For software developers, avoiding errors and crashes is top priority. When an application crashes, it wastes time and resources, either rolling back to the last checkpoint or starting over entirely. But in the growing realm of approximate computing, where the output of applications doesn’t need to be exactly right but just “good enough,” avoiding crashes by giving these errors the silent treatment might help save energy and time.
That’s the idea behind “Crash Skipping,” a new technique created by UChicago CS graduate Yan Verdeja Herms and assistant professor Yanjing Li for efficient error recovery in approximate computing environments. The research received the best paper award at the ACM Great Lakes Symposium on VLSI (GLSVLSI) conference held in May 2019 in Washington DC.
The approach holds promise for approximate applications used in machine learning, computer vision, data mining, and other increasingly popular functions that don’t always require precise accuracy. Following the philosophy of “perfect is the enemy of good,” Crash Skipping largely ignores errors that would normally cause the application to crash, trusting that the end result will still be acceptable.

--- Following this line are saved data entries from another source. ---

import Literature.AlgebraicGeometry.Motives.HodgeColevelFiltration
import Literature.NumberTheory.Transcendental.Sweep1
import HarnessLib

/-!
# The weight and Hodge co-level filtrations on effective formal periods (the symbol model)

The instance of `Literature.AlgebraicGeometry.Motives.HodgePeriodDatum`
(`HodgeColevelFiltration.lean`, definition request `defn-HodgeColevelFiltration` of route
`KontsevichZagierPeriods/HodgeColevel`) on the tree's space of **effective formal periods**
`P̃⁺ = FreePeriodSymbols R σ ⧸ formalPeriodRelations R B σ` of relative period data `R` with
boundary data `B` along `σ : k →+* ℂ` (`Literature.NumberTheory.Transcendental.Sweep1`; symbols
`[(X, D, i, ω, γ)]` modulo linearity, functoriality and the boundary relation:
Huber–Müller-Stach 2017, Def. 13.1.1):

* `PairsVertex k`: the vertices `(Y, i) = Hⁱ(X, D)` of the diagram of effective pairs
  (`Y = (X, D)` a pair of varieties, `i : ℕ`; Huber–Müller-Stach draft III, §9.3.1).
* `HodgePeriodDatum.ofSymbols R B σ M`: indexed by `PairsVertex k`, with coefficient space of
  `(Y, i)` the `k`-span of the classes of the symbols `[(Y, i, ω, γ)]` and Hodge realisation
  `M Y i`, for a Hodge realisation `M : ∀ Y i, MixedHodgeStructure (V Y i)` of the vertices on
  arbitrary carriers `V Y i` — intended: Deligne's mixed Hodge structure on `Hⁱ(X(ℂ), D(ℂ); ℚ)`
  (Hodge III, 8.3.8), i.e. the field `mhs` of the separately requested hypothesis structure
  `MixedHodgeStructureOfPair`, to be plugged in verbatim (`ofSymbols 𝒞.R 𝒞.B σ 𝓜.mhs`).
* API: the class of a symbol lies in the coefficient space of its vertex
  (`mkQ_periodSymbol_mem_coeff`); the coefficient spaces of the vertices exhaust `P̃⁺`
  (`iSup_coeff_ofSymbols`, from `exists_mem_of_forall_symbol`: an element of `P̃⁺` is a finite
  combination of symbol classes); hence every effective formal period has weight `< ⊤`
  (`weight_ofSymbols_ne_top`, from the finiteness of weight filtrations alone) and, if every
  vertex has bounded Hodge types, Hodge co-level `< ⊤` (`hodgeColevel_ofSymbols_ne_top`); the
  symbol of a vertex with types `≤ c` (weights `≤ w`) has co-level `≤ c` (weight `≤ w`) — the step
  "`Ψ[r] ∈ C(Hᵐ(X, D)) ⊆ C_m`" of the route's `DegreeBound`.

## Design notes

* Indexed by vertices, not by all Nori motives (see the design notes of
  `HodgeColevelFiltration.lean`); the carriers `V Y i` of the Hodge realisations are left free so
  that whichever model of relative Betti cohomology the Hodge datum of pairs is stated on plugs in
  without transport (the filtrations only see `WeightsLE` / `HodgeTypesLE` of `M Y i` and the
  coefficient spaces).
* Nothing here asserts the Hodge-theoretic properties of the intended `M` (weights of `Hⁱ(X, D)`
  in `[0, 2i]`, types in `[0, i]²`, functoriality, strictness): they are fields / facts of the
  Hodge datum of pairs, taken as hypotheses where used (`hodgeColevel_ofSymbols_ne_top`).

## References

* A. Huber, S. Müller-Stach, *Periods and Nori Motives*, Springer 2017, Def. 13.1.1; draft of
  Part III (2015), Def. 9.3.1, Def. 12.1.1.
* P. Deligne, *Théorie de Hodge III*, Publ. IHÉS 44 (1974), 8.2.4, 8.3.8–8.3.9.
-/

noncomputable section

namespace Literature.AlgebraicGeometry.Motives

universe v

/-! ### The model: vertices `Hⁱ(X, D)` realised in the space of effective formal periods -/

section Symbols

open Literature.NumberTheory.Transcendental

variable (k : Type) [Field k] in
/-- A **vertex of the diagram of effective pairs**: a pair of `k`-varieties `Y = (X, D)` together
with a (co)homological degree `i`, standing for `Hⁱ(X, D)` (Huber–Müller-Stach draft III, §9.3.1:
"its vertices are triples `(X, D, j)` with `X` a variety, `D` a closed subvariety and `j` an
integer"). The index type of `HodgePeriodDatum.ofSymbols`. [cite: HuberMullerStachPeriodsIII2015, Def. 9.3.1] -/
abbrev PairsVertex : Type 1 :=
  {Y : SchemePair k // Y.IsVarietyPair} × ℕ

variable {k : Type} [Field k]

/-- The vertex `Hⁱ(X, D)` of the pair of varieties `Y = (X, D)` in degree `i`. [folklore] -/
abbrev PairsVertex.mk (Y : SchemePair k) (hY : Y.IsVarietyPair) (i : ℕ) : PairsVertex k :=
  (⟨Y, hY⟩, i)

variable [CharZero k] {Pr : PeriodRealization k}
variable (R : RelativePeriodData Pr) (B : R.BoundaryData) (σ : k →+* ℂ)
variable {V : SchemePair k → ℕ → Type v} [∀ Y i, AddCommGroup (V Y i)] [∀ Y i, Module ℚ (V Y i)]
variable (M : ∀ (Y : SchemePair k) (i : ℕ), MixedHodgeStructure (V Y i))

namespace HodgePeriodDatum

/-- **The Hodge period datum of effective formal periods.** Over relative period data `R` with
boundary data `B` and `σ : k →+* ℂ`, the space of effective formal periods is
`P̃⁺ = FreePeriodSymbols R σ ⧸ formalPeriodRelations R B σ` (symbols `[(X, D, i, ω, γ)]` modulo
linearity, functoriality and the boundary relation: Huber–Müller-Stach 2017, Def. 13.1.1, the
tree's `Literature.NumberTheory.Transcendental.formalPeriodRelations`). The datum is indexed by
the vertices `(Y, i) = Hⁱ(X, D)` (`PairsVertex k`); the coefficient space of a vertex is the
`k`-span of the classes of its symbols `[(Y, i, ω, γ)]`, `ω ∈ Hⁱ_dR(X, D)`,
`γ ∈ Hᵢ(X_σ(ℂ), D_σ(ℂ); ℚ)` (Huber–Müller-Stach draft III, Def. 9.3.1 (2), formal version); its
Hodge realisation is `M Y i`, a mixed Hodge structure on a carrier `V Y i` supplied by the
caller — intended: Deligne's mixed Hodge structure on `Hⁱ(X(ℂ), D(ℂ); ℚ)` (Hodge III, 8.3.8),
i.e. the field `mhs` of the separately requested hypothesis structure
`MixedHodgeStructureOfPair`, plugged in verbatim. Values of `M` at pairs that are not pairs of
varieties are never used. [cite: HuberMullerStachPeriods2017, Def. 13.1.1] -/
def ofSymbols : HodgePeriodDatum k (FreePeriodSymbols R σ ⧸ formalPeriodRelations R B σ)
    (PairsVertex k) (fun v => V v.1.1 v.2) where
  hodge v := M v.1.1 v.2
  coeff v := Submodule.span k (Set.range fun ωγ : R.obj v.1.1 v.2 × v.1.1.bettiHomology σ v.2 =>
    (formalPeriodRelations R B σ).mkQ (periodSymbol v.1.1 v.1.2 v.2 ωγ.1 ωγ.2))

variable {R B σ M}

/-- The Hodge realisation of the vertex `(Y, i)` in `ofSymbols` is `M Y i` (by `rfl`). [folklore] -/
@[simp]
theorem hodge_ofSymbols (v : PairsVertex k) : (ofSymbols R B σ M).hodge v = M v.1.1 v.2 :=
  rfl

/-- Unfolding the coefficient space of a vertex in `ofSymbols`: the span of the classes of its
symbols. [folklore] -/
theorem coeff_ofSymbols (v : PairsVertex k) :
    (ofSymbols R B σ M).coeff v =
      Submodule.span k (Set.range fun ωγ : R.obj v.1.1 v.2 × v.1.1.bettiHomology σ v.2 =>
        (formalPeriodRelations R B σ).mkQ (periodSymbol v.1.1 v.1.2 v.2 ωγ.1 ωγ.2)) :=
  rfl

variable (M) in
/-- The class of the symbol `[(X, D, i, ω, γ)]` lies in the coefficient space of its vertex
`Hⁱ(X, D)`. [folklore] -/
theorem mkQ_periodSymbol_mem_coeff (Y : SchemePair k) (hY : Y.IsVarietyPair) (i : ℕ)
    (ω : R.obj Y i) (γ : Y.bettiHomology σ i) :
    (formalPeriodRelations R B σ).mkQ (periodSymbol Y hY i ω γ) ∈
      (ofSymbols R B σ M).coeff (PairsVertex.mk Y hY i) :=
  Submodule.subset_span ⟨(ω, γ), rfl⟩

/-- Finite exhaustion by steps of a monotone filtration: if every class of a symbol lies in some
step of a monotone `ℤ`-family `S` of submodules of `P̃⁺`, then so does every effective formal
period (an element of `P̃⁺` is a finite `k`-combination of classes of symbols). [folklore] -/
theorem exists_mem_of_forall_symbol
    {S : ℤ → Submodule k (FreePeriodSymbols R σ ⧸ formalPeriodRelations R B σ)} (hS : Monotone S)
    (h : ∀ s : PeriodSymbol R σ, ∃ n, (formalPeriodRelations R B σ).mkQ (PeriodSymbol.of s) ∈ S n)
    (x : FreePeriodSymbols R σ ⧸ formalPeriodRelations R B σ) : ∃ n, x ∈ S n := by
  obtain ⟨y, rfl⟩ := Submodule.mkQ_surjective (formalPeriodRelations R B σ) x
  induction y using Finsupp.induction with
  | zero => exact ⟨0, by simp⟩
  | single_add s c f _ _ ih =>
    obtain ⟨n₁, hn₁⟩ := h s
    obtain ⟨n₂, hn₂⟩ := ih
    refine ⟨max n₁ n₂, ?_⟩
    rw [map_add]
    refine Submodule.add_mem _ ?_ (hS (le_max_right _ _) hn₂)
    rw [← Finsupp.smul_single_one, map_smul]
    exact Submodule.smul_mem _ c (hS (le_max_left _ _) hn₁)

/-- **The coefficient spaces of the vertices exhaust `P̃⁺`**: every effective formal period is a
finite `k`-combination of classes of symbols (Huber–Müller-Stach 2017, Def. 13.1.1: `P̃⁺` is
generated by the symbols). [cite: HuberMullerStachPeriods2017, Def. 13.1.1] -/
theorem iSup_coeff_ofSymbols : ⨆ v, (ofSymbols R B σ M).coeff v = ⊤ := by
  refine Submodule.eq_top_iff'.2 fun x => ?_
  -- the constant family `n ↦ ⨆ v, coeff v` is monotone and contains every symbol class
  obtain ⟨-, h⟩ := exists_mem_of_forall_symbol (S := fun _ : ℤ => ⨆ v, (ofSymbols R B σ M).coeff v)
    (fun _ _ _ => le_rfl) (fun s => ⟨0, Submodule.mem_iSup_of_mem
      (PairsVertex.mk s.Y s.isVarietyPair s.i)
      (mkQ_periodSymbol_mem_coeff M s.Y s.isVarietyPair s.i s.ω s.γ)⟩) x
  exact h

/-- **Every effective formal period has weight `< ⊤`**: each vertex has bounded weights (its
weight filtration is exhaustive), and an element of `P̃⁺` involves finitely many vertices. [folklore] -/
theorem weight_ofSymbols_ne_top (x : FreePeriodSymbols R σ ⧸ formalPeriodRelations R B σ) :
    (ofSymbols R B σ M).weight x ≠ ⊤ := by
  have h : ∀ s : PeriodSymbol R σ, ∃ w,
      (formalPeriodRelations R B σ).mkQ (PeriodSymbol.of s) ∈ (ofSymbols R B σ M).weightFiltration w :=
    fun s => (M s.Y s.i).exists_weightsLE.imp fun w hw =>
      (ofSymbols R B σ M).coeff_le_weightFiltration (i := PairsVertex.mk s.Y s.isVarietyPair s.i) hw
        (mkQ_periodSymbol_mem_coeff M s.Y s.isVarietyPair s.i s.ω s.γ)
  obtain ⟨w, hw⟩ :=
    exists_mem_of_forall_symbol (ofSymbols R B σ M).monotone_weightFiltration h x
  exact fun hx => weight_eq_top_iff.1 hx w hw

/-- **Every effective formal period has Hodge co-level `< ⊤`** as soon as every vertex `Hⁱ(X, D)`
has bounded Hodge types (for the intended `M`: types in `[0, i]²`, Deligne, Hodge III, 8.2.4 and
8.3.9 — a property of `M`, taken as the hypothesis `hM`). [folklore] -/
theorem hodgeColevel_ofSymbols_ne_top
    (hM : ∀ Y : SchemePair k, Y.IsVarietyPair → ∀ i : ℕ, ∃ c, (M Y i).HodgeTypesLE c)
    (x : FreePeriodSymbols R σ ⧸ formalPeriodRelations R B σ) :
    (ofSymbols R B σ M).hodgeColevel x ≠ ⊤ := by
  have h : ∀ s : PeriodSymbol R σ, ∃ c, (formalPeriodRelations R B σ).mkQ (PeriodSymbol.of s) ∈
      (ofSymbols R B σ M).hodgeColevelFiltration c :=
    fun s => (hM s.Y s.isVarietyPair s.i).imp fun c hc =>
      (ofSymbols R B σ M).coeff_le_hodgeColevelFiltration
        (i := PairsVertex.mk s.Y s.isVarietyPair s.i) hc
        (mkQ_periodSymbol_mem_coeff M s.Y s.isVarietyPair s.i s.ω s.γ)
  obtain ⟨c, hc⟩ :=
    exists_mem_of_forall_symbol (ofSymbols R B σ M).monotone_hodgeColevelFiltration h x
  exact fun hx => hodgeColevel_eq_top_iff.1 hx c hc

/-- The symbol `[(X, D, i, ω, γ)]` of a vertex with Hodge types `≤ c` has co-level `≤ c` — the
step "`Ψ[r] ∈ C(Hᵐ(X, D)) ⊆ C_m`" of route `HodgeColevel`'s `DegreeBound`, given the type bound
of the vertex. [folklore] -/
theorem hodgeColevel_mkQ_periodSymbol_le {Y : SchemePair k} (hY : Y.IsVarietyPair) {i : ℕ}
    {c : ℤ} (hc : (M Y i).HodgeTypesLE c) (ω : R.obj Y i) (γ : Y.bettiHomology σ i) :
    (ofSymbols R B σ M).hodgeColevel ((formalPeriodRelations R B σ).mkQ (periodSymbol Y hY i ω γ)) ≤
      (c : WithTop ℤ) :=
  (ofSymbols R B σ M).hodgeColevel_le_of_mem_coeff (i := PairsVertex.mk Y hY i) hc
    (mkQ_periodSymbol_mem_coeff M Y hY i ω γ)

/-- The symbol `[(X, D, i, ω, γ)]` of a vertex with weights `≤ w` has weight `≤ w`. [folklore] -/
theorem weight_mkQ_periodSymbol_le {Y : SchemePair k} (hY : Y.IsVarietyPair) {i : ℕ} {w : ℤ}
    (hw : (M Y i).WeightsLE w) (ω : R.obj Y i) (γ : Y.bettiHomology σ i) :
    (ofSymbols R B σ M).weight ((formalPeriodRelations R B σ).mkQ (periodSymbol Y hY i ω γ)) ≤
      (w : WithTop ℤ) :=
  (ofSymbols R B σ M).weight_le_of_mem_coeff (i := PairsVertex.mk Y hY i) hw
    (mkQ_periodSymbol_mem_coeff M Y hY i ω γ)

end HodgePeriodDatum

end Symbols

end Literature.AlgebraicGeometry.Motives

end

“The notion of allowing detected errors to propagate unchecked seemed strange, because one generally tries to avoid them. But sometimes starting with an aggressive sounding solution can yield pleasantly surprising results,” said Verdeja Herms. “If the goal of approximate computing is to relax reliability to achieve performance and energy efficiency benefits, crashes actually occur much more frequently than unacceptable outputs. We show that novel ways to handle crashes can provide large benefits.”